• Required work:
Stopping right after the line with "with g₁ = x_b", please reproduce the material below exactly from its first line.
□ □ □
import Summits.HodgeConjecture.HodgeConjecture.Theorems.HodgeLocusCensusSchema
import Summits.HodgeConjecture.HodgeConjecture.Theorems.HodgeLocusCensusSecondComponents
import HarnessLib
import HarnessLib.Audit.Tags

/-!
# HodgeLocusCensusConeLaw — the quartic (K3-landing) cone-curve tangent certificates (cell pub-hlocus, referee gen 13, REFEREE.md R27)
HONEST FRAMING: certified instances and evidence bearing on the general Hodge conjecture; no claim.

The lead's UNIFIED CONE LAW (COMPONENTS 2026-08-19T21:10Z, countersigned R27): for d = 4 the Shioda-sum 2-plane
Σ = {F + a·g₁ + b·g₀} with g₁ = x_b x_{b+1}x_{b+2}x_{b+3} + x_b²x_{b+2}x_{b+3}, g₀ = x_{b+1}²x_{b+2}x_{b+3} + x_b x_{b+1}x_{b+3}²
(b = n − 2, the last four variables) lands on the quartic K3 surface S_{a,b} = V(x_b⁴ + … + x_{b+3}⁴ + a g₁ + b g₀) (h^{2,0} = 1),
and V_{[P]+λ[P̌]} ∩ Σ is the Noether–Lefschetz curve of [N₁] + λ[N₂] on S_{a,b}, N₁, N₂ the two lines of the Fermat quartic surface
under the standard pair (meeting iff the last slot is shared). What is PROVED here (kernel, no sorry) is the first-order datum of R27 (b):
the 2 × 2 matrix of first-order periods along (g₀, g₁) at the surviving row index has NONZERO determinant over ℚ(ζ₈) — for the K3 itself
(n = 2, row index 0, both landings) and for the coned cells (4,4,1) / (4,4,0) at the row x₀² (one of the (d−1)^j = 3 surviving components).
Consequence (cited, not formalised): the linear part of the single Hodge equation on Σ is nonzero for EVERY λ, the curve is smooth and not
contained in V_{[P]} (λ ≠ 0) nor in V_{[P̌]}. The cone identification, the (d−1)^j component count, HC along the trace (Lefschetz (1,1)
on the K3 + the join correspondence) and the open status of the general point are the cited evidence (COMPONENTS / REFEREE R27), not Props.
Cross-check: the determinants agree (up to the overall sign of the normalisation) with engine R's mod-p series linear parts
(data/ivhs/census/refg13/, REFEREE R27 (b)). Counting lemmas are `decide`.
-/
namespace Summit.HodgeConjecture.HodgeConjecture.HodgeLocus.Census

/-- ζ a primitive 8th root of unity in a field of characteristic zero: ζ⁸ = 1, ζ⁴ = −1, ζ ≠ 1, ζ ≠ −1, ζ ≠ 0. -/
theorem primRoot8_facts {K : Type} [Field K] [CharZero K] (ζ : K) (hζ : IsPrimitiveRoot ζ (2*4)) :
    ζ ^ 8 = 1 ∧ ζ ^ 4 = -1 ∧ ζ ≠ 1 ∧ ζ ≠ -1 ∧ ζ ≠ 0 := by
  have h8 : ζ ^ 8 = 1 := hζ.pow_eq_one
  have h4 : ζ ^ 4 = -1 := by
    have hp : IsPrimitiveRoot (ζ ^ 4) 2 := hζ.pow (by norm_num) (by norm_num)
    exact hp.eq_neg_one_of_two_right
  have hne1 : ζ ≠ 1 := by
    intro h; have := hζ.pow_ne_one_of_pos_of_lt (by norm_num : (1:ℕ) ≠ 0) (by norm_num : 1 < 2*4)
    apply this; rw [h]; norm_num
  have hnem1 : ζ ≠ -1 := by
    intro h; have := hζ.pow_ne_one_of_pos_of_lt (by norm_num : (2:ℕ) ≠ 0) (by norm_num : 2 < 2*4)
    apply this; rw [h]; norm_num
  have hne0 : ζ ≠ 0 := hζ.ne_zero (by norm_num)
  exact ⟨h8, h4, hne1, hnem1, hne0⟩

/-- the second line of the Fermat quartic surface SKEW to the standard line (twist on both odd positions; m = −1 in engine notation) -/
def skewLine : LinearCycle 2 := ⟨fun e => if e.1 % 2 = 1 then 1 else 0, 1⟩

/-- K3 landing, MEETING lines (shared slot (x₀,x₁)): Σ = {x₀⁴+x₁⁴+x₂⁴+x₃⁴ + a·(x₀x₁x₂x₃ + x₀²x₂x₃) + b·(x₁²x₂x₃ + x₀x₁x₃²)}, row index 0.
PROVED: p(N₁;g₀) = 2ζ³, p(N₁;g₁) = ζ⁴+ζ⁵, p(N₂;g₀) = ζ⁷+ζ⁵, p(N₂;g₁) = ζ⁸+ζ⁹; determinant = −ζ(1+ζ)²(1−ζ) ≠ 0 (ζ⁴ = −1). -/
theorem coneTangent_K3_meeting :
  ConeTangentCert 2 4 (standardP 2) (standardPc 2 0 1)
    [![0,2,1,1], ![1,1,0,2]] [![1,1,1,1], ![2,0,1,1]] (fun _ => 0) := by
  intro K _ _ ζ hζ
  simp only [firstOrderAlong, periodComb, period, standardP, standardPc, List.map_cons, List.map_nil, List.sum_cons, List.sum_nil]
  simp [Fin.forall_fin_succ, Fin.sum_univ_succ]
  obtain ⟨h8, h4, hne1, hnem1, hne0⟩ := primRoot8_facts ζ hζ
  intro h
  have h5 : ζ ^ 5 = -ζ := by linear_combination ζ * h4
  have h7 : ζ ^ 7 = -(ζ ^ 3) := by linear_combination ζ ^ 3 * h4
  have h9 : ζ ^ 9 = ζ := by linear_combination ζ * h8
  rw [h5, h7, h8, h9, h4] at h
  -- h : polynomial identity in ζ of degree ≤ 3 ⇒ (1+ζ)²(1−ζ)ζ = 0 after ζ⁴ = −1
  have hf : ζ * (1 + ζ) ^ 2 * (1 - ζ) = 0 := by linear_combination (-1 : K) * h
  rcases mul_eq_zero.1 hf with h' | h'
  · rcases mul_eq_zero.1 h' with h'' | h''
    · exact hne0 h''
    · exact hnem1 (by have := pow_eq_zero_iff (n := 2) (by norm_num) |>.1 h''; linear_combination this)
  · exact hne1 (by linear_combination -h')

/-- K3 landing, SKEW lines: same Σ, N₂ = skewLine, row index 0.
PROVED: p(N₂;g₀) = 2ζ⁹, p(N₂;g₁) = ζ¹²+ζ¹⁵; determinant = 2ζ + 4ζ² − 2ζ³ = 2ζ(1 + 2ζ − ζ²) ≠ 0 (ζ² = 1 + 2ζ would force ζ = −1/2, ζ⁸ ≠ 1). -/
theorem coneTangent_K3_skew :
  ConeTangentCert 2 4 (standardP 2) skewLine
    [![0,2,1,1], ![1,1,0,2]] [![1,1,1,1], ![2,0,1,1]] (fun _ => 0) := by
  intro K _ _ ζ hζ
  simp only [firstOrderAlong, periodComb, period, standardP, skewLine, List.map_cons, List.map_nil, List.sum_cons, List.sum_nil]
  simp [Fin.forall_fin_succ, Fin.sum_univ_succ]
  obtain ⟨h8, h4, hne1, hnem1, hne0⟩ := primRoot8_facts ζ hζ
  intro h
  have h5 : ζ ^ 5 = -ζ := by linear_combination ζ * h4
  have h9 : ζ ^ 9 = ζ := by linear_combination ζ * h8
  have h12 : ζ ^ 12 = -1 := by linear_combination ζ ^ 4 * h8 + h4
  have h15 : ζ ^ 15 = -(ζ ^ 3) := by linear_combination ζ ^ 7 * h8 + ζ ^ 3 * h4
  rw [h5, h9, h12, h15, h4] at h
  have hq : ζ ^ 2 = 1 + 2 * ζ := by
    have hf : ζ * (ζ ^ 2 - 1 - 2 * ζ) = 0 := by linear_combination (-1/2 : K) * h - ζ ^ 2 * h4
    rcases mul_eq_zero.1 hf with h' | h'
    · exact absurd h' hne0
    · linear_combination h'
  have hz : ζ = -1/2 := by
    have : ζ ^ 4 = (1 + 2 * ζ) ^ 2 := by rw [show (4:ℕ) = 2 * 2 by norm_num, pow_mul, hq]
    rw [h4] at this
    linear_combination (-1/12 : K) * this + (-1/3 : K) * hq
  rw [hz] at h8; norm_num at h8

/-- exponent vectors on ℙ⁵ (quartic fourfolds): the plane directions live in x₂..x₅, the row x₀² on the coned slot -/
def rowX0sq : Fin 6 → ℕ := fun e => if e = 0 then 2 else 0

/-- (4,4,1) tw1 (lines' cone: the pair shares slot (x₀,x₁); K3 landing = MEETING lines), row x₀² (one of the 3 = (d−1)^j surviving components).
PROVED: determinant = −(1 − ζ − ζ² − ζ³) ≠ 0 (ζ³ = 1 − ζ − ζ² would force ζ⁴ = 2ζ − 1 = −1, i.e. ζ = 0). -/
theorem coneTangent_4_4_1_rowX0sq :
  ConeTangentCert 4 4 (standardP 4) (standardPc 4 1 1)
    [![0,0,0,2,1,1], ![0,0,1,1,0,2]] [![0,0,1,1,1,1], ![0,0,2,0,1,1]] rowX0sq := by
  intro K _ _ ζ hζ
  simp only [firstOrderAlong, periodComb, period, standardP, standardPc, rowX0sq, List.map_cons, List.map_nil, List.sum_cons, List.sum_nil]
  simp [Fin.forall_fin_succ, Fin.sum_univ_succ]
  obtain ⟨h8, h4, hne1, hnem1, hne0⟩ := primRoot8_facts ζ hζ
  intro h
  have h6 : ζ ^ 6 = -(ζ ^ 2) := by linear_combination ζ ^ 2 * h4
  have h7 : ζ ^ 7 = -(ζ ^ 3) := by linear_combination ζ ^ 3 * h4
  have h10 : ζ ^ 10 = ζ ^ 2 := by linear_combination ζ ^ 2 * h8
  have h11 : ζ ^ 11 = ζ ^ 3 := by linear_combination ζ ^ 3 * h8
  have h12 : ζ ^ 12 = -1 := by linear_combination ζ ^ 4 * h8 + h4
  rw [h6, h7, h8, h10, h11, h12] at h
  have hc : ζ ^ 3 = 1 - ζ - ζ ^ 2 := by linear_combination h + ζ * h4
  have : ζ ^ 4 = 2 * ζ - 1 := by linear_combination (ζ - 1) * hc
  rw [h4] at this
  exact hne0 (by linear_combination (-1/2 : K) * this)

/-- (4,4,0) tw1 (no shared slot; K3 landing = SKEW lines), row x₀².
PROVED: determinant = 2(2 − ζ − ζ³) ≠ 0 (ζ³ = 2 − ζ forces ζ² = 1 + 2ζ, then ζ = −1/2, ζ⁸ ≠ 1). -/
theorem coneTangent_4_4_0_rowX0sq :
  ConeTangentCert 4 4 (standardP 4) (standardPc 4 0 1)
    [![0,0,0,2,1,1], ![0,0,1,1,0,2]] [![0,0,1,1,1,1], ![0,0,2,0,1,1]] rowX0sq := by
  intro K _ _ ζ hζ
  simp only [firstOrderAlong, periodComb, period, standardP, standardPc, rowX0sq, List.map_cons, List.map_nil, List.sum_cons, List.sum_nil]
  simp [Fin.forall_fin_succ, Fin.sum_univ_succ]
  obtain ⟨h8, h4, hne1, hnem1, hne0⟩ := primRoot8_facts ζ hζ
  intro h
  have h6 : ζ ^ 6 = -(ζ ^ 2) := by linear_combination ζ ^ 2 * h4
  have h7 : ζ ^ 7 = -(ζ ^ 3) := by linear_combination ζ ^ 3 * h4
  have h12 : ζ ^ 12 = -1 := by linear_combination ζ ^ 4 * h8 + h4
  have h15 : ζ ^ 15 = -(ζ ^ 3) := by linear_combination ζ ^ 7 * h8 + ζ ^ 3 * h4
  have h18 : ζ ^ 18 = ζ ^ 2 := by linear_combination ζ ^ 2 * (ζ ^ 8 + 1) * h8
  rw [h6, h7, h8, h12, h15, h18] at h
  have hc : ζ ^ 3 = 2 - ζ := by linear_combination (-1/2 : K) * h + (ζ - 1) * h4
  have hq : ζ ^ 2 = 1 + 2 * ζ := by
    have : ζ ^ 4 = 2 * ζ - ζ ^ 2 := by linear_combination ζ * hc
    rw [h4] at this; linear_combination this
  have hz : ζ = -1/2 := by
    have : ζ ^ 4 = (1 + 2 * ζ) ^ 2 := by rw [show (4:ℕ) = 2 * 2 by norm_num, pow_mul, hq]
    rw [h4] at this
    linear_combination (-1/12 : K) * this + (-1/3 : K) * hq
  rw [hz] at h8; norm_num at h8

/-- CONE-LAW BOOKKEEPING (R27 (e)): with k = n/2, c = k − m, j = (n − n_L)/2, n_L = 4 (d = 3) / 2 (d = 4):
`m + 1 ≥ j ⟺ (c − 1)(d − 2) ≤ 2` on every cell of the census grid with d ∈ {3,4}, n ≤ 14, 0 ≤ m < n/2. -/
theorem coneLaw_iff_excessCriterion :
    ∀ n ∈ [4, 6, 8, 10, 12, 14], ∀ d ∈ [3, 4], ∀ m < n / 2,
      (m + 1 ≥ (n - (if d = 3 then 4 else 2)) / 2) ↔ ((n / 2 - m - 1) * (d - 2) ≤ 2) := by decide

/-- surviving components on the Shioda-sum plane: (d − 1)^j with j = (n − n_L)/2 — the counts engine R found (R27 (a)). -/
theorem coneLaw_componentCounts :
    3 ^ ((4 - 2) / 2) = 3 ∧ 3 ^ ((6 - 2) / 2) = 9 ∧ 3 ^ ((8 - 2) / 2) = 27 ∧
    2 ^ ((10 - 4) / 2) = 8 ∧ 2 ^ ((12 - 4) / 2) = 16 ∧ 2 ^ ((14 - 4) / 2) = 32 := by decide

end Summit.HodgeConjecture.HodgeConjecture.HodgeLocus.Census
□ □ □
• Answer for the task:
import Summits.HodgeConjecture.HodgeConjecture.Theorems.HodgeLocusCensusSchema
import Summits.HodgeConjecture.HodgeConjecture.Theorems.HodgeLocusCensusSecondComponents
import HarnessLib
import HarnessLib.Audit.Tags

/-!
# HodgeLocusCensusConeLaw — the quartic (K3-landing) cone-curve tangent certificates (cell pub-hlocus, referee gen 13, REFEREE.md R27)
HONEST FRAMING: certified instances and evidence bearing on the general Hodge conjecture; no claim.

The lead's UNIFIED CONE LAW (COMPONENTS 2026-08-19T21:10Z, countersigned R27): for d = 4 the Shioda-sum 2-plane
Σ = {F + a·g₁ + b·g₀} with g₁ = x_b x_{b+1}x_{b+2}x_{b+3} + x_b²x_{b+2}x_{b+3}, g₀ = x_{b+1}²x_{b+2}x_{b+3} + x_b x_{b+1}x_{b+3}²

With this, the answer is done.